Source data
----
/-- **`ν_c(d, g) → 0` as `g ↓ 0`** (`d ≥ 3`; "`ν_c(g) → 0` as `g ↓ 0`, as expected since
`ν_c(0) = 0`", §1.3), from `-2C₀(0)g ≤ ν_c ≤ 0`.
[cite: BauerschmidtBrydgesSlade2015LogCorr, §1.3 (first paragraph)] -/
theorem tendsto_criticalNu_zero (hd : 3 ≤ d) :
    Tendsto (fun g : ℝ => criticalNu d g) (𝓝[>] 0) (𝓝 0) := by
  have hlow : Tendsto (fun g : ℝ => -(2 * greenZero d * g)) (𝓝[>] 0) (𝓝 0) := by
    have h : Tendsto (fun g : ℝ => -(2 * greenZero d * g)) (𝓝 0) (𝓝 (-(2 * greenZero d * 0))) :=
      ((continuous_const.mul continuous_id).neg).tendsto 0
    rw [mul_zero, neg_zero] at h
    exact h.mono_left nhdsWithin_le_nhds
  refine tendsto_of_tendsto_of_tendsto_of_le_of_le' hlow tendsto_const_nhds ?_ ?_
  · filter_upwards [self_mem_nhdsWithin] with g hg
    exact neg_two_greenZero_mul_le_criticalNu_of_three_le hd (le_of_lt hg)
  · filter_upwards [self_mem_nhdsWithin] with g hg
    exact criticalNu_le_zero (le_of_lt hg) d

/-! ### Monotonicity in the coupling: `ν_c(d, ·)` is non-increasing on `[0, ∞)` -/

/-- `∫ e^{-gI}` decreases with `g` (`I ≥ 0` on the sojourn simplex). [folklore] -/
theorem pathIntegral_antitone (T : ℝ) {x : Site d} (ω : (zdGraph d).Walk 0 x) :
    Antitone fun g : ℝ => pathIntegral g T ω := by
  intro g g' hgg'
  unfold pathIntegral
  refine setLIntegral_mono' (measurableSet_sojournSet _ _) fun s hs => ENNReal.ofReal_le_ofReal ?_
  exact Real.exp_le_exp.2 (by nlinarith [selfIntersection_nonneg ω hs])

/-- `E₀[e^{-gI(T)} Φ(X(T))]` decreases with `g`. [folklore] -/
theorem weightedExpectation_antitone (d : ℕ) (T : ℝ) (Φ : Site d → ℝ≥0∞) :
    Antitone fun g : ℝ => weightedExpectation d g T Φ := by
  intro g g' h
  unfold weightedExpectation
  exact mul_le_mul' le_rfl (ENNReal.tsum_le_tsum fun k => Finset.sum_le_sum fun x _ =>
    Finset.sum_le_sum fun ω _ => mul_le_mul' le_rfl (pathIntegral_antitone T ω h))

/-- `c_{g,T}` decreases with `g`. [folklore] -/
theorem survival_antitone (d : ℕ) (T : ℝ) : Antitone fun g : ℝ => survival d g T :=
  weightedExpectation_antitone d T _

/-- `χ(g, ν)` decreases with `g`. [folklore] -/
theorem susceptibility_antitone_coupling (d : ℕ) (ν : ℝ) :
    Antitone fun g : ℝ => susceptibility d g ν := by
  intro g g' h
  unfold susceptibility
  exact lintegral_mono fun T => mul_le_mul' (survival_antitone d T h) le_rfl

/-- **`ν_c(d, g)` is non-increasing in `g ≥ 0`** (`d ≥ 1`): a larger repulsion makes `c_{g,T}`, hence
`χ(g, ν)`, smaller, so the set `{ν : χ(g,ν) < ∞}` grows. [folklore] -/
theorem criticalNu_antitoneOn (hd : 0 < d) : AntitoneOn (criticalNu d) (Ici 0) := by
  intro g hg g' hg' h
  show criticalNu d g' ≤ criticalNu d g
  unfold criticalNu
  refine csInf_le_csInf (bddBelow_susceptibility_lt_top hd hg') ⟨1, susceptibility_lt_top hg d one_pos⟩
    fun ν hν => ?_
  exact lt_of_le_of_lt (susceptibility_antitone_coupling d ν h) hν

end CTWSAW

end Literature.Barriers.CriticalPhenomena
----
Copy the records above, keeping every word the same.

▶ Task answer:
/-- **`ν_c(d, g) → 0` as `g ↓ 0`** (`d ≥ 3`; "`ν_c(g) → 0` as `g ↓ 0`, as expected since
`ν_c(0) = 0`", §1.3), from `-2C₀(0)g ≤ ν_c ≤ 0`.
[cite: BauerschmidtBrydgesSlade2015LogCorr, §1.3 (first paragraph)] -/
theorem tendsto_criticalNu_zero (hd : 3 ≤ d) :
    Tendsto (fun g : ℝ => criticalNu d g) (𝓝[>] 0) (𝓝 0) := by
  have hlow : Tendsto (fun g : ℝ => -(2 * greenZero d * g)) (𝓝[>] 0) (𝓝 0) := by
    have h : Tendsto (fun g : ℝ => -(2 * greenZero d * g)) (𝓝 0) (𝓝 (-(2 * greenZero d * 0))) :=
      ((continuous_const.mul continuous_id).neg).tendsto 0
    rw [mul_zero, neg_zero] at h
    exact h.mono_left nhdsWithin_le_nhds
  refine tendsto_of_tendsto_of_tendsto_of_le_of_le' hlow tendsto_const_nhds ?_ ?_
  · filter_upwards [self_mem_nhdsWithin] with g hg
    exact neg_two_greenZero_mul_le_criticalNu_of_three_le hd (le_of_lt hg)
  · filter_upwards [self_mem_nhdsWithin] with g hg
    exact criticalNu_le_zero (le_of_lt hg) d

/-! ### Monotonicity in the coupling: `ν_c(d, ·)` is non-increasing on `[0, ∞)` -/

/-- `∫ e^{-gI}` decreases with `g` (`I ≥ 0` on the sojourn simplex). [folklore] -/
theorem pathIntegral_antitone (T : ℝ) {x : Site d} (ω : (zdGraph d).Walk 0 x) :
    Antitone fun g : ℝ => pathIntegral g T ω := by
  intro g g' hgg'
  unfold pathIntegral
  refine setLIntegral_mono' (measurableSet_sojournSet _ _) fun s hs => ENNReal.ofReal_le_ofReal ?_
  exact Real.exp_le_exp.2 (by nlinarith [selfIntersection_nonneg ω hs])

/-- `E₀[e^{-gI(T)} Φ(X(T))]` decreases with `g`. [folklore] -/
theorem weightedExpectation_antitone (d : ℕ) (T : ℝ) (Φ : Site d → ℝ≥0∞) :
    Antitone fun g : ℝ => weightedExpectation d g T Φ := by
  intro g g' h
  unfold weightedExpectation
  exact mul_le_mul' le_rfl (ENNReal.tsum_le_tsum fun k => Finset.sum_le_sum fun x _ =>
    Finset.sum_le_sum fun ω _ => mul_le_mul' le_rfl (pathIntegral_antitone T ω h))

/-- `c_{g,T}` decreases with `g`. [folklore] -/
theorem survival_antitone (d : ℕ) (T : ℝ) : Antitone fun g : ℝ => survival d g T :=
  weightedExpectation_antitone d T _

/-- `χ(g, ν)` decreases with `g`. [folklore] -/
theorem susceptibility_antitone_coupling (d : ℕ) (ν : ℝ) :
    Antitone fun g : ℝ => susceptibility d g ν := by
  intro g g' h
  unfold susceptibility
  exact lintegral_mono fun T => mul_le_mul' (survival_antitone d T h) le_rfl

/-- **`ν_c(d, g)` is non-increasing in `g ≥ 0`** (`d ≥ 1`): a larger repulsion makes `c_{g,T}`, hence
`χ(g, ν)`, smaller, so the set `{ν : χ(g,ν) < ∞}` grows. [folklore] -/
theorem criticalNu_antitoneOn (hd : 0 < d) : AntitoneOn (criticalNu d) (Ici 0) := by
  intro g hg g' hg' h
  show criticalNu d g' ≤ criticalNu d g
  unfold criticalNu
  refine csInf_le_csInf (bddBelow_susceptibility_lt_top hd hg') ⟨1, susceptibility_lt_top hg d one_pos⟩
    fun ν hν => ?_
  exact lt_of_le_of_lt (susceptibility_antitone_coupling d ν h) hν

end CTWSAW

end Literature.Barriers.CriticalPhenomena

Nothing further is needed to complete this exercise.